Svetlana Boriskina, a principal research scientist in the Department of Mechanical Engineering, has shown that utilizing a vibrational mechanical actuation technique can accelerate extraction of the atmospheric moisture captured by AWH sorbent materials and bypass the energy-intensive evaporation process. She will investigate the fundamental physics underlying this efficiency enhancement and will co-engineer new sorbent materials that will be tested by collaborators in Mexico, Israel, and Ukraine—countries with large arid areas or territories at the risk of desertification. Boriskina will also use AI techniques to optimize the vibrational actuator configuration to maximize both AWH productivity and energy efficiency. The aim is to make the technology economically feasible for adoption on scale to decentralize water production.

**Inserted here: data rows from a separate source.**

/-- The same for linear EQUIVALENCES written with `LinearEquiv.trans` (the shape in which the routes
quantify, `g : H³ ≃ₗ[ℚ] H³`): if `g'` preserves the trace pairing of `X'` then
`g := φ g' φ⁻¹ = φ.trans (g'.trans φ.symm)` (`x ↦ e^* (g' ((e⁻¹)^* x))`, `φ = pullEquiv e k`)
preserves that of `X`. [cite: HatcherAT2002, §3.2 Prop. 3.10 and §3.3 Thm. 3.26] -/
theorem tr_cup_conj_of_iso (hX : IsSmoothProjective n X) (hX' : IsSmoothProjective n X')
    (e : X ≅ X') {k : ℕ} (g' : bettiCohomology X' k ≃ₗ[ℚ] bettiCohomology X' k)
    (hg : ∀ x y, tr hX' (k + k) (cup X' k k (g' x) (g' y)) = tr hX' (k + k) (cup X' k k x y))
    (x y : bettiCohomology X k) :
    tr hX (k + k) (cup X k k ((pullEquiv e k).trans (g'.trans (pullEquiv e k).symm) x)
        ((pullEquiv e k).trans (g'.trans (pullEquiv e k).symm) y)) = tr hX (k + k) (cup X k k x y) :=
  tr_cup_conj_conj_of_iso hX hX' e g'.toLinearMap g'.toLinearMap hg x y

/-- **Commutation with the deck transports**: if `g'` commutes with `σ'^*` on `Hᵏ(X')` then
`φ g' φ⁻¹ = φ.trans (g'.trans φ.symm)` commutes with `(e ≫ σ' ≫ e⁻¹)^*` on `Hᵏ(X)` (`φ = pullEquiv e k`)
— the first clause of `Cen`. [cite: HatcherAT2002, §3.1 p. 198] -/
theorem comm_conj_of_iso (e : X ≅ X') (σ' : X' ⟶ X') {k : ℕ}
    (g' : bettiCohomology X' k ≃ₗ[ℚ] bettiCohomology X' k)
    (hg : ∀ x, g' (pull σ' k x) = pull σ' k (g' x)) (x : bettiCohomology X k) :
    (pullEquiv e k).trans (g'.trans (pullEquiv e k).symm) (pull (e.hom ≫ σ' ≫ e.inv) k x) =
      pull (e.hom ≫ σ' ≫ e.inv) k ((pullEquiv e k).trans (g'.trans (pullEquiv e k).symm) x) := by
  simp only [LinearEquiv.trans_apply, pullEquiv_apply, pullEquiv_symm_apply, pull_conj_of_iso_apply,
    pull_inv_pull_hom_apply, hg]

/-- Conversely every `σ^*`-commuting map of `X` is the conjugate of a `σ'^*`-commuting map of `X'`:
`g' := φ⁻¹ g φ = φ.symm.trans (g.trans φ)` (`y ↦ (e⁻¹)^* (g (e^* y))`) commutes with `σ'^*` when `g`
commutes with `(e ≫ σ' ≫ e⁻¹)^*`. [cite: HatcherAT2002, §3.1 p. 198] -/
theorem comm_conj_symm_of_iso (e : X ≅ X') (σ' : X' ⟶ X') {k : ℕ}
    (g : bettiCohomology X k ≃ₗ[ℚ] bettiCohomology X k)
    (hg : ∀ x, g (pull (e.hom ≫ σ' ≫ e.inv) k x) = pull (e.hom ≫ σ' ≫ e.inv) k (g x))
    (y : bettiCohomology X' k) :
    (pullEquiv e k).symm.trans (g.trans (pullEquiv e k)) (pull σ' k y) =
      pull σ' k ((pullEquiv e k).symm.trans (g.trans (pullEquiv e k)) y) := by
  have h := hg (pull e.hom k y)
  rw [pull_conj_of_iso_apply, pull_inv_pull_hom_apply] at h
  simp only [LinearEquiv.trans_apply, pullEquiv_apply, pullEquiv_symm_apply, h, pull_conj_of_iso_apply,
    pull_inv_pull_hom_apply]

/-- The trace isometry clause read backwards: if `g` preserves the trace pairing of `X` then
`φ⁻¹ g φ = φ.symm.trans (g.trans φ)` preserves that of `X'`. [cite: HatcherAT2002, §3.2 Prop. 3.10 and §3.3 Thm. 3.26] -/
theorem tr_cup_conj_symm_of_iso (hX : IsSmoothProjective n X) (hX' : IsSmoothProjective n X')
    (e : X ≅ X') {k : ℕ} (g : bettiCohomology X k ≃ₗ[ℚ] bettiCohomology X k)
    (hg : ∀ x y, tr hX (k + k) (cup X k k (g x) (g y)) = tr hX (k + k) (cup X k k x y))
    (x y : bettiCohomology X' k) :
    tr hX' (k + k) (cup X' k k ((pullEquiv e k).symm.trans (g.trans (pullEquiv e k)) x)
        ((pullEquiv e k).symm.trans (g.trans (pullEquiv e k)) y)) = tr hX' (k + k) (cup X' k k x y) := by
  have h := tr_cup_conj_conj_of_iso hX' hX e.symm g.toLinearMap g.toLinearMap hg x y
  simpa only [LinearEquiv.trans_apply, pullEquiv_apply, pullEquiv_symm_apply, Iso.symm_hom,
    Iso.symm_inv, LinearEquiv.coe_coe] using h

/-- **Clause (ii) of `Deck` transports**: if `σ'^*` preserves the trace pairing of `X'` on `Hᵏ`, then
`(e ≫ σ' ≫ e⁻¹)^*` preserves that of `X`. [cite: HatcherAT2002, §3.2 Prop. 3.10 and §3.3 Thm. 3.26] -/
theorem tr_cup_pull_conj_of_iso (hX : IsSmoothProjective n X) (hX' : IsSmoothProjective n X')
    (e : X ≅ X') {σ' : X' ⟶ X'} {k : ℕ}
    (hσ' : ∀ x y, tr hX' (k + k) (cup X' k k (pull σ' k x) (pull σ' k y)) = tr hX' (k + k) (cup X' k k x y))
    (x y : bettiCohomology X k) :
    tr hX (k + k) (cup X k k (pull (e.hom ≫ σ' ≫ e.inv) k x) (pull (e.hom ≫ σ' ≫ e.inv) k y)) =
      tr hX (k + k) (cup X k k x y) := by
  rw [pull_conj_of_iso_apply, pull_conj_of_iso_apply]
  exact tr_cup_conj_conj_of_iso hX hX' e (pull σ' k) (pull σ' k) hσ' x y

/-! ### §4b The commutator clause `Comm` transports -/

/-- Conjugation `g ↦ φ⁻¹ g φ = φ.symm.trans (g.trans φ)` is multiplicative on commutators. [folklore] -/
private theorem conj_commutator {V W : Type*} [AddCommGroup V] [Module ℚ V] [AddCommGroup W] [Module ℚ W]
    (φ : V ≃ₗ[ℚ] W) (g h : V ≃ₗ[ℚ] V) :
    φ.symm.trans ((g * h * g⁻¹ * h⁻¹).trans φ) =
      φ.symm.trans (g.trans φ) * φ.symm.trans (h.trans φ) * (φ.symm.trans (g.trans φ))⁻¹ *
        (φ.symm.trans (h.trans φ))⁻¹ := by
  refine LinearEquiv.ext fun w ↦ ?_
  simp only [LinearEquiv.mul_apply, LinearEquiv.coe_inv, LinearEquiv.trans_apply,
    LinearEquiv.symm_trans_apply, LinearEquiv.symm_symm, LinearEquiv.symm_apply_apply]

/-- **The commutator clause transports along an isomorphism.** Let `e : X ≅ X'` be an isomorphism of
smooth projective `n`-folds, `σ' : X' ⟶ X'`, `σ := e ≫ σ' ≫ e⁻¹`, and call `g ∈ GL(Hᵏ)` *central for
`σ`* when it commutes with `σ^*` and preserves the trace pairing (the routes' `Cen`). If on `X'` every
commutator `g'h'g'⁻¹h'⁻¹` of `σ'`-central elements lies in the Hodge group `Hg(Hᵏ(X'))`, then on `X`
every commutator of `σ`-central elements lies in `Hg(Hᵏ(X))`: `φ⁻¹(·)φ`, `φ = (e⁻¹)^*`, carries
`σ`-central to `σ'`-central (`comm_conj_symm_of_iso`, `tr_cup_conj_symm_of_iso`), commutators to
commutators, and `Hg(Hᵏ(X)) = φ⁻¹ Hg(Hᵏ(X')) φ`-membership is `mem_hodgeGroup_iff_of_iso`. This is
the `Comm` half of the transfer "K1 on the models ⇒ K1" (`stub_modelTransfer`; the model is reached by
`IsHypersurfaceCutOutBy.nonempty_iso_hypersurface`, `IsSmoothProjective.of_iso`).
[cite: Deligne1982HodgeCycles, I Prop. 3.4] [cite: HatcherAT2002, §3.3 Thm. 3.26] -/
theorem commutator_mem_hodgeGroup_of_iso [Motives.HodgeTensorFacts.{0, 0}]
    (hHD : exists_isReal_hodgeModel) (hI : hodgePQ_independent_of_hodgeModel)
    (hX : IsSmoothProjective n X) (hX' : IsSmoothProjective n X') (e : X ≅ X') (σ' : X' ⟶ X') (k : ℕ)
    (hComm' : haveI := finite hX' k
      ∀ g' h' : bettiCohomology X' k ≃ₗ[ℚ] bettiCohomology X' k,
        ((∀ x, g' (pull σ' k x) = pull σ' k (g' x)) ∧
            ∀ x y, tr hX' (k + k) (cup X' k k (g' x) (g' y)) = tr hX' (k + k) (cup X' k k x y)) →
        ((∀ x, h' (pull σ' k x) = pull σ' k (h' x)) ∧
            ∀ x y, tr hX' (k + k) (cup X' k k (h' x) (h' y)) = tr hX' (k + k) (cup X' k k x y)) →
        g' * h' * g'⁻¹ * h'⁻¹ ∈ (hodge hHD hX' k).hodgeGroup)
    (g h : bettiCohomology X k ≃ₗ[ℚ] bettiCohomology X k)
    (hg : (∀ x, g (pull (e.hom ≫ σ' ≫ e.inv) k x) = pull (e.hom ≫ σ' ≫ e.inv) k (g x)) ∧
      ∀ x y, tr hX (k + k) (cup X k k (g x) (g y)) = tr hX (k + k) (cup X k k x y))
    (hh : (∀ x, h (pull (e.hom ≫ σ' ≫ e.inv) k x) = pull (e.hom ≫ σ' ≫ e.inv) k (h x)) ∧
      ∀ x y, tr hX (k + k) (cup X k k (h x) (h y)) = tr hX (k + k) (cup X k k x y)) :
    haveI := finite hX k
    g * h * g⁻¹ * h⁻¹ ∈ (hodge hHD hX k).hodgeGroup := by
  haveI := finite hX k; haveI := finite hX' k
  rw [mem_hodgeGroup_iff_of_iso hHD hI hX hX' e k, conj_commutator]
  exact hComm' _ _ ⟨comm_conj_symm_of_iso e σ' g hg.1, tr_cup_conj_symm_of_iso hX hX' e g hg.2⟩
    ⟨comm_conj_symm_of_iso e σ' h hh.1, tr_cup_conj_symm_of_iso hX hX' e h hh.2⟩

/-- **`Comm` transports, quantified form**: the routes' clause
`Comm X hX σ := ∀ g h, Cen g → Cen h → g h g⁻¹ h⁻¹ ∈ Hg(Hᵏ(X))` for `σ = e ≫ σ' ≫ e⁻¹` follows from the
same clause for `σ'` on `X'`. [cite: Deligne1982HodgeCycles, I Prop. 3.4] [cite: HatcherAT2002, §3.3 Thm. 3.26] -/
theorem comm_of_iso [Motives.HodgeTensorFacts.{0, 0}]
    (hHD : exists_isReal_hodgeModel) (hI : hodgePQ_independent_of_hodgeModel)
    (hX : IsSmoothProjective n X) (hX' : IsSmoothProjective n X') (e : X ≅ X') (σ' : X' ⟶ X') (k : ℕ)
    (hComm' : haveI := finite hX' k
      ∀ g' h' : bettiCohomology X' k ≃ₗ[ℚ] bettiCohomology X' k,
        ((∀ x, g' (pull σ' k x) = pull σ' k (g' x)) ∧
            ∀ x y, tr hX' (k + k) (cup X' k k (g' x) (g' y)) = tr hX' (k + k) (cup X' k k x y)) →
        ((∀ x, h' (pull σ' k x) = pull σ' k (h' x)) ∧
            ∀ x y, tr hX' (k + k) (cup X' k k (h' x) (h' y)) = tr hX' (k + k) (cup X' k k x y)) →
        g' * h' * g'⁻¹ * h'⁻¹ ∈ (hodge hHD hX' k).hodgeGroup) :
    haveI := finite hX k
    ∀ g h : bettiCohomology X k ≃ₗ[ℚ] bettiCohomology X k,
      ((∀ x, g (pull (e.hom ≫ σ' ≫ e.inv) k x) = pull (e.hom ≫ σ' ≫ e.inv) k (g x)) ∧
          ∀ x y, tr hX (k + k) (cup X k k (g x) (g y)) = tr hX (k + k) (cup X k k x y)) →
      ((∀ x, h (pull (e.hom ≫ σ' ≫ e.inv) k x) = pull (e.hom ≫ σ' ≫ e.inv) k (h x)) ∧
          ∀ x y, tr hX (k + k) (cup X k k (h x) (h y)) = tr hX (k + k) (cup X k k x y)) →
      g * h * g⁻¹ * h⁻¹ ∈ (hodge hHD hX k).hodgeGroup :=
  fun g h hg hh ↦ commutator_mem_hodgeGroup_of_iso hHD hI hX hX' e σ' k hComm' g h hg hh

/-! ### §5 Eigen-Hodge numbers transport -/

/-- The `μ`-eigenspace of the conjugate `(e ≫ σ' ≫ e⁻¹)^*_ℂ` is the pull-back of that of `σ'^*_ℂ`
along `(e⁻¹)^*_ℂ`. [cite: HatcherAT2002, §3.1 p. 198] -/
theorem eigenspace_pull_conj_eq_comap (e : X ≅ X') (σ' : X' ⟶ X') (k : ℕ) (μ : ℂ) :
    Module.End.eigenspace ((pull (e.hom ≫ σ' ≫ e.inv) k).baseChange ℂ) μ =
      (Module.End.eigenspace ((pull σ' k).baseChange ℂ) μ).comap ((pull e.inv k).baseChange ℂ) := by
  have hEF : (pull e.inv k).baseChange ℂ ∘ₗ (pull e.hom k).baseChange ℂ = LinearMap.id := by
    rw [← LinearMap.baseChange_comp, ← pull_comp, e.inv_hom_id, pull_id, LinearMap.baseChange_id]
  have hFE : (pull e.hom k).baseChange ℂ ∘ₗ (pull e.inv k).baseChange ℂ = LinearMap.id := by
    rw [← LinearMap.baseChange_comp, ← pull_comp, e.hom_inv_id, pull_id, LinearMap.baseChange_id]
  ext x
  rw [Submodule.mem_comap, Module.End.mem_eigenspace_iff, Module.End.mem_eigenspace_iff,
    pull_conj_of_iso, LinearMap.baseChange_comp, LinearMap.baseChange_comp, LinearMap.comp_apply,
    LinearMap.comp_apply]
  constructor
  · intro h
    have h' := congrArg ((pull e.inv k).baseChange ℂ) h
    rw [← LinearMap.comp_apply ((pull e.inv k).baseChange ℂ), hEF, LinearMap.id_apply, map_smul] at h'
    exact h'
  · intro h
    rw [h, map_smul, ← LinearMap.comp_apply ((pull e.hom k).baseChange ℂ), hFE, LinearMap.id_apply]

/-- **Eigen-Hodge numbers transport along an isomorphism**: for `e : X ≅ X'`, a morphism
`σ' : X' ⟶ X'` and the transported `σ = e ≫ σ' ≫ e⁻¹`,
`dim_ℂ (E_μ(σ^*_ℂ) ∩ H^{p,q}(X)) = dim_ℂ (E_μ(σ'^*_ℂ) ∩ H^{p,q}(X'))` in every degree `k` — clause (iii)
of the routes' `Deck` passes from the model to any isomorphic variety (both subspaces correspond
under the linear isomorphism `(e⁻¹)^*_ℂ`: §2 for the pieces, `eigenspace_pull_conj_eq_comap` for the
eigenspaces). [cite: VoisinHodgeI2002, §7.3.2] [cite: HatcherAT2002, §3.1 p. 198] -/
theorem finrank_eigenspace_inf_piece_eq_of_iso (hHD : exists_isReal_hodgeModel)
    (hI : hodgePQ_independent_of_hodgeModel) (hX : IsSmoothProjective n X)
    (hX' : IsSmoothProjective m X') (e : X ≅ X') (σ' : X' ⟶ X') (k : ℕ) (μ : ℂ) (p q : ℤ) :
    finrank ℂ ↥(Module.End.eigenspace ((pull (e.hom ≫ σ' ≫ e.inv) k).baseChange ℂ) μ ⊓
        (hodge hHD hX k).piece p q) =
      finrank ℂ ↥(Module.End.eigenspace ((pull σ' k).baseChange ℂ) μ ⊓ (hodge hHD hX' k).piece p q) := by
  set E : ℂ ⊗[ℚ] bettiCohomology X k ≃ₗ[ℂ] ℂ ⊗[ℚ] bettiCohomology X' k :=
    (pullEquiv e k).baseChange ℚ ℂ _ _ with hEdef
  have hE : (E : ℂ ⊗[ℚ] bettiCohomology X k →ₗ[ℂ] ℂ ⊗[ℚ] bettiCohomology X' k) =
      (pull e.inv k).baseChange ℂ := rfl
  rw [eigenspace_pull_conj_eq_comap, hodge_piece_eq_comap_of_iso hHD hI hX hX' e k,
    ← Submodule.comap_inf, ← hE, Submodule.comap_equiv_eq_map_symm]
  exact LinearEquiv.finrank_map_eq E.symm _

Denitrifying capsules to clean water sources


Nitrogen is an essential nutrient for the growth of all biological organisms, but ecosystems must maintain a precarious balance: too little nitrogen restricts overall productivity, but too much leads to overgrowth of plants and harmful algal blooms. To feed ourselves, humans manufacture nitrogen-based fertilizers by fixing atmospheric nitrogen through the Haber-Bosch process. This has resulted in a doubling of the global rate of natural nitrogen fixation. Unfortunately, as much as two-thirds of the nitrogen fertilizers that we apply to croplands wash off into local waterways where they stimulate algal blooms that lead to hypoxia and fish kills, and can also be toxic for humans and pets.

Andrew Babbin, an associate professor in the Department of Earth, Atmospheric and Planetary Sciences, plans to construct capsules that will scrub local waterways of excess anthropogenic nitrogen to prevent algal blooms. The self-sustaining capsules, which will be designed to preferentially let specific non-toxic algae grow inside of them, will be paired with bacteria that use the live algal material to remove nitrogen from water. The goal is to prevent harmful algal blooms before they arise in rivers, streams, and coastal estuaries.